- DATA -
###
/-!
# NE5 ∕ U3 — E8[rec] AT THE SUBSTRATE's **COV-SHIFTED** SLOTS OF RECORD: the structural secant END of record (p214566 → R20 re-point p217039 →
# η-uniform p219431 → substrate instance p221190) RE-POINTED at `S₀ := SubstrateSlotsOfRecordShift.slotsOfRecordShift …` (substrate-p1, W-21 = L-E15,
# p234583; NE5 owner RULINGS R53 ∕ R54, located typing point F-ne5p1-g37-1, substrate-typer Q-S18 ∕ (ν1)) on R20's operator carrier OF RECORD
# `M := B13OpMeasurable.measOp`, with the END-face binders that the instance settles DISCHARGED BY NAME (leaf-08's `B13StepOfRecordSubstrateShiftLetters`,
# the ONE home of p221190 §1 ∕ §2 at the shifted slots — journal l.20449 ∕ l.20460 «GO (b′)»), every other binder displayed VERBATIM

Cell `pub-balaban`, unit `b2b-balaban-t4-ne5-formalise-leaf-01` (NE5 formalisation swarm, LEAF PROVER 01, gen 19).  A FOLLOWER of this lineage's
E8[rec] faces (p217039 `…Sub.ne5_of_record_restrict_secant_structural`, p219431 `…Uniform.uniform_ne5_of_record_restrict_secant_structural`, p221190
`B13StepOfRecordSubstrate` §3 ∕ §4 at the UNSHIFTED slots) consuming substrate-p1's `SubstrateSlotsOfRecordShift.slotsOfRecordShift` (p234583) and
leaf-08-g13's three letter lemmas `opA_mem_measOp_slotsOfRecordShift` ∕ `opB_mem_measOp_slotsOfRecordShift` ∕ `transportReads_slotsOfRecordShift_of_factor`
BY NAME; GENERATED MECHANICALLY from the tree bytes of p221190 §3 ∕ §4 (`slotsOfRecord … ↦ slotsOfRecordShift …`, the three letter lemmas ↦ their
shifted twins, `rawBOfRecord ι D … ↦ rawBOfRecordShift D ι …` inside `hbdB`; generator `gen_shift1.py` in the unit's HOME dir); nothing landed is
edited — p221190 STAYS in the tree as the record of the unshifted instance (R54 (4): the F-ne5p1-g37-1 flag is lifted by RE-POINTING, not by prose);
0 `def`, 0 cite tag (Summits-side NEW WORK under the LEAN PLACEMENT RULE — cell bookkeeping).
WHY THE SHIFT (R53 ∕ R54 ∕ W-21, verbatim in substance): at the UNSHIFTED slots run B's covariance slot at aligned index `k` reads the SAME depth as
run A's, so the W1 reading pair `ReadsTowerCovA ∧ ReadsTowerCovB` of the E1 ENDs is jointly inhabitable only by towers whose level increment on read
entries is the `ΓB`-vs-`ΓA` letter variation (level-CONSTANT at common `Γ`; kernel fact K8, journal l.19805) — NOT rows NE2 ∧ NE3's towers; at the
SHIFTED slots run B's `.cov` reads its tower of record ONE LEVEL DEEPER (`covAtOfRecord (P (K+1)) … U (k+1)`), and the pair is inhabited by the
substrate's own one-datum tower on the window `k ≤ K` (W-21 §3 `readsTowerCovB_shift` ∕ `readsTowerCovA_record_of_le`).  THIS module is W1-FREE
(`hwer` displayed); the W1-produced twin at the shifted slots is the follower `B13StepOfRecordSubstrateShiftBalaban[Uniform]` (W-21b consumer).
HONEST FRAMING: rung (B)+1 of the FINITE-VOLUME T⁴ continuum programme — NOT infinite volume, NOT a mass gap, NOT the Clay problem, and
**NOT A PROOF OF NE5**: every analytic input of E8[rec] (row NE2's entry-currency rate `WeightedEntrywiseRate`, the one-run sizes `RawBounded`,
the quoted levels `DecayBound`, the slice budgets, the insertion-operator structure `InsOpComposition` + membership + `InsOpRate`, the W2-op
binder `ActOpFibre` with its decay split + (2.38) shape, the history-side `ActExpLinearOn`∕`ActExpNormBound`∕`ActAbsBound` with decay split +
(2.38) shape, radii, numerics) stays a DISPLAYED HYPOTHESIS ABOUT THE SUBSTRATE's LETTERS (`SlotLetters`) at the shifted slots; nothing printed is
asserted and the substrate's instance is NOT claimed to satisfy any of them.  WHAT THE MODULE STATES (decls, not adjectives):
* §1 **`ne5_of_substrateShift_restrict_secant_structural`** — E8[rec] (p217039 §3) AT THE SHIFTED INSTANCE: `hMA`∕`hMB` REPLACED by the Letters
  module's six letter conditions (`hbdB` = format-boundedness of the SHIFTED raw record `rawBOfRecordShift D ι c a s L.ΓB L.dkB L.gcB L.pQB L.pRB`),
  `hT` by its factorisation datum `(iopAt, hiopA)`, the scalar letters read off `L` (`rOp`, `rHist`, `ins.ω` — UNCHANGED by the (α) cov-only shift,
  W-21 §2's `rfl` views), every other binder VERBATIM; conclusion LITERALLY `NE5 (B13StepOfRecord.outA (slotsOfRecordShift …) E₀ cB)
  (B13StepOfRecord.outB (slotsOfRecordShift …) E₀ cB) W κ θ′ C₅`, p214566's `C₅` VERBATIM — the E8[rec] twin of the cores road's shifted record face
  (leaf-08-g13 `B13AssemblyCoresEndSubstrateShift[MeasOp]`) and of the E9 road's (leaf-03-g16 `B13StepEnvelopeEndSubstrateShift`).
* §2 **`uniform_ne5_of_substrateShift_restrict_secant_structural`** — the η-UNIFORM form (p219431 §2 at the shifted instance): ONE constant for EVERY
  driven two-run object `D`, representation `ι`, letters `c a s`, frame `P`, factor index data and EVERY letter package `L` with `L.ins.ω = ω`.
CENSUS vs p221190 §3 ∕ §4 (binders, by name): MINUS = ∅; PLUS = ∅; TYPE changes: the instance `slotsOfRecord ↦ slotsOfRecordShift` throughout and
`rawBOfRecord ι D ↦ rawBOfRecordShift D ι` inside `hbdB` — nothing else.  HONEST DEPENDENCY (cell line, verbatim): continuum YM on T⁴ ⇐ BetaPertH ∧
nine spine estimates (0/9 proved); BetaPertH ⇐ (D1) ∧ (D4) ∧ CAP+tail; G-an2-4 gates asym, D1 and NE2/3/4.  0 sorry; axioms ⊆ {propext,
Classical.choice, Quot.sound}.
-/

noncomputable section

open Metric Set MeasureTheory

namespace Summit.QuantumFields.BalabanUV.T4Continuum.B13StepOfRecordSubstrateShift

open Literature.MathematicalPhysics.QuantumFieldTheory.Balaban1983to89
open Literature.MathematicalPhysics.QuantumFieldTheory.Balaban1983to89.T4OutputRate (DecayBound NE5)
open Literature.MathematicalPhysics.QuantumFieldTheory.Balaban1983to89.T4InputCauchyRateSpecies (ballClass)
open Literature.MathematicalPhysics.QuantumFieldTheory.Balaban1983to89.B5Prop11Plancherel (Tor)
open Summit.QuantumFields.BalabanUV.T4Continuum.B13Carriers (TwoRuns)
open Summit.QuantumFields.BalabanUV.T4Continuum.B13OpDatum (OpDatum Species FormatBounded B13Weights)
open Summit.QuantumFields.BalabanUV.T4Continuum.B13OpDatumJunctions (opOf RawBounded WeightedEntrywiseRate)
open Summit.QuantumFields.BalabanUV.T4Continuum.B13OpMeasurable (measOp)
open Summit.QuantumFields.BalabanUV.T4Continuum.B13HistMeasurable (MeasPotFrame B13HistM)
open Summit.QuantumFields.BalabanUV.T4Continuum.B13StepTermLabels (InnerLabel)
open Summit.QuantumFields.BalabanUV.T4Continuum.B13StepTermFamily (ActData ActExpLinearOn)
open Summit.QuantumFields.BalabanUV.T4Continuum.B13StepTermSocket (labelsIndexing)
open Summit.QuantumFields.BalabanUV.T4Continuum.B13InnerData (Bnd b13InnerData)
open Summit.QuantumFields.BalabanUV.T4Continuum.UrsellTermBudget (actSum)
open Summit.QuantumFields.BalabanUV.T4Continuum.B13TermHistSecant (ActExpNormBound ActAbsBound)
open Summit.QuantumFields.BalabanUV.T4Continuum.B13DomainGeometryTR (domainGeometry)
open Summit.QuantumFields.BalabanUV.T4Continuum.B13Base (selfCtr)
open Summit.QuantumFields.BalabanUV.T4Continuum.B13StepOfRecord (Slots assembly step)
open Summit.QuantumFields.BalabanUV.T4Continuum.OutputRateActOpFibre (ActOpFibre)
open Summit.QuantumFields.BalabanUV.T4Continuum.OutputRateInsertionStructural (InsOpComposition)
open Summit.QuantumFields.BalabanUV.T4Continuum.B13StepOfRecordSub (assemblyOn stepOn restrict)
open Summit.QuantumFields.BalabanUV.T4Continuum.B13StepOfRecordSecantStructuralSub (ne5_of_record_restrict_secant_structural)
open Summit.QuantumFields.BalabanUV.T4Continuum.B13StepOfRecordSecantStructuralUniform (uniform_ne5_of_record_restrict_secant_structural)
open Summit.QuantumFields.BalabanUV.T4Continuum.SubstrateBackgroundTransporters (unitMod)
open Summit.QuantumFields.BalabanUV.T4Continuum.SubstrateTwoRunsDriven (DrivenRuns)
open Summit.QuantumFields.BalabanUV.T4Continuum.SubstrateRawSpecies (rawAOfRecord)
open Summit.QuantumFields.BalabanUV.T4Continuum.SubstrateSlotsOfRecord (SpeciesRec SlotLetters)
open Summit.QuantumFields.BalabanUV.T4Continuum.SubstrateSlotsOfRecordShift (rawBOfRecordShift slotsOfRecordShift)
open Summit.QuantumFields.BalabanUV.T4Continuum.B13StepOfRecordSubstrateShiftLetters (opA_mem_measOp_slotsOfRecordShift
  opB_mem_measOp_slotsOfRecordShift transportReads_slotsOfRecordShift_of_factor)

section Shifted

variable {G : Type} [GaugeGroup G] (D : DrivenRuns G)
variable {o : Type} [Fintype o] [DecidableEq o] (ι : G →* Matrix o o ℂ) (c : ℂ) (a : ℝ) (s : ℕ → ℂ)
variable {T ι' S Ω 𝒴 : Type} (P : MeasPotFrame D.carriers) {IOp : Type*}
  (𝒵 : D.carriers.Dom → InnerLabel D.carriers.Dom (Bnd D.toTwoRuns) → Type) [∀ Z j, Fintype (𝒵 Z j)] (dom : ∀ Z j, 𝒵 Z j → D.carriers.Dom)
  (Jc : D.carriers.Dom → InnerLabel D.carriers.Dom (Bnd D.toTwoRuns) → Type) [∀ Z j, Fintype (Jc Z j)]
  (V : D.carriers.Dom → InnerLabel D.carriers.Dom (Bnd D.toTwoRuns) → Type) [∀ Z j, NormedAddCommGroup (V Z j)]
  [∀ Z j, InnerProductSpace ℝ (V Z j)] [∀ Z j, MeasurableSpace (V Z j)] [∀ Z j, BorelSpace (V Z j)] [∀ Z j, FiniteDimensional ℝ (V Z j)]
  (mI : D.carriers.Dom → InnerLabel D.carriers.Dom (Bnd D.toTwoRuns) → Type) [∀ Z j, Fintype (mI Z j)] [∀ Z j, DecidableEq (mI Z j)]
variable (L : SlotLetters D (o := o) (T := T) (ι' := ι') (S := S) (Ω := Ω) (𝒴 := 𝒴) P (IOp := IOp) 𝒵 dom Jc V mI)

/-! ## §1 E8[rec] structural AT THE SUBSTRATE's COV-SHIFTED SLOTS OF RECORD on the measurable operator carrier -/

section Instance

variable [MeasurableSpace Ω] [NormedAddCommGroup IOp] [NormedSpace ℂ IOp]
###
- YOUR TASK -
Search the listing above for "with" and copy every line that has it.

- FINISHED TASK -
# `M := B13OpMeasurable.measOp`, with the END-face binders that the instance settles DISCHARGED BY NAME (leaf-08's `B13StepOfRecordSubstrateShiftLetters`,
binder `ActOpFibre` with its decay split + (2.38) shape, the history-side `ActExpLinearOn`∕`ActExpNormBound`∕`ActAbsBound` with decay split +
  driven two-run object `D`, representation `ι`, letters `c a s`, frame `P`, factor index data and EVERY letter package `L` with `L.ins.ω = ω`.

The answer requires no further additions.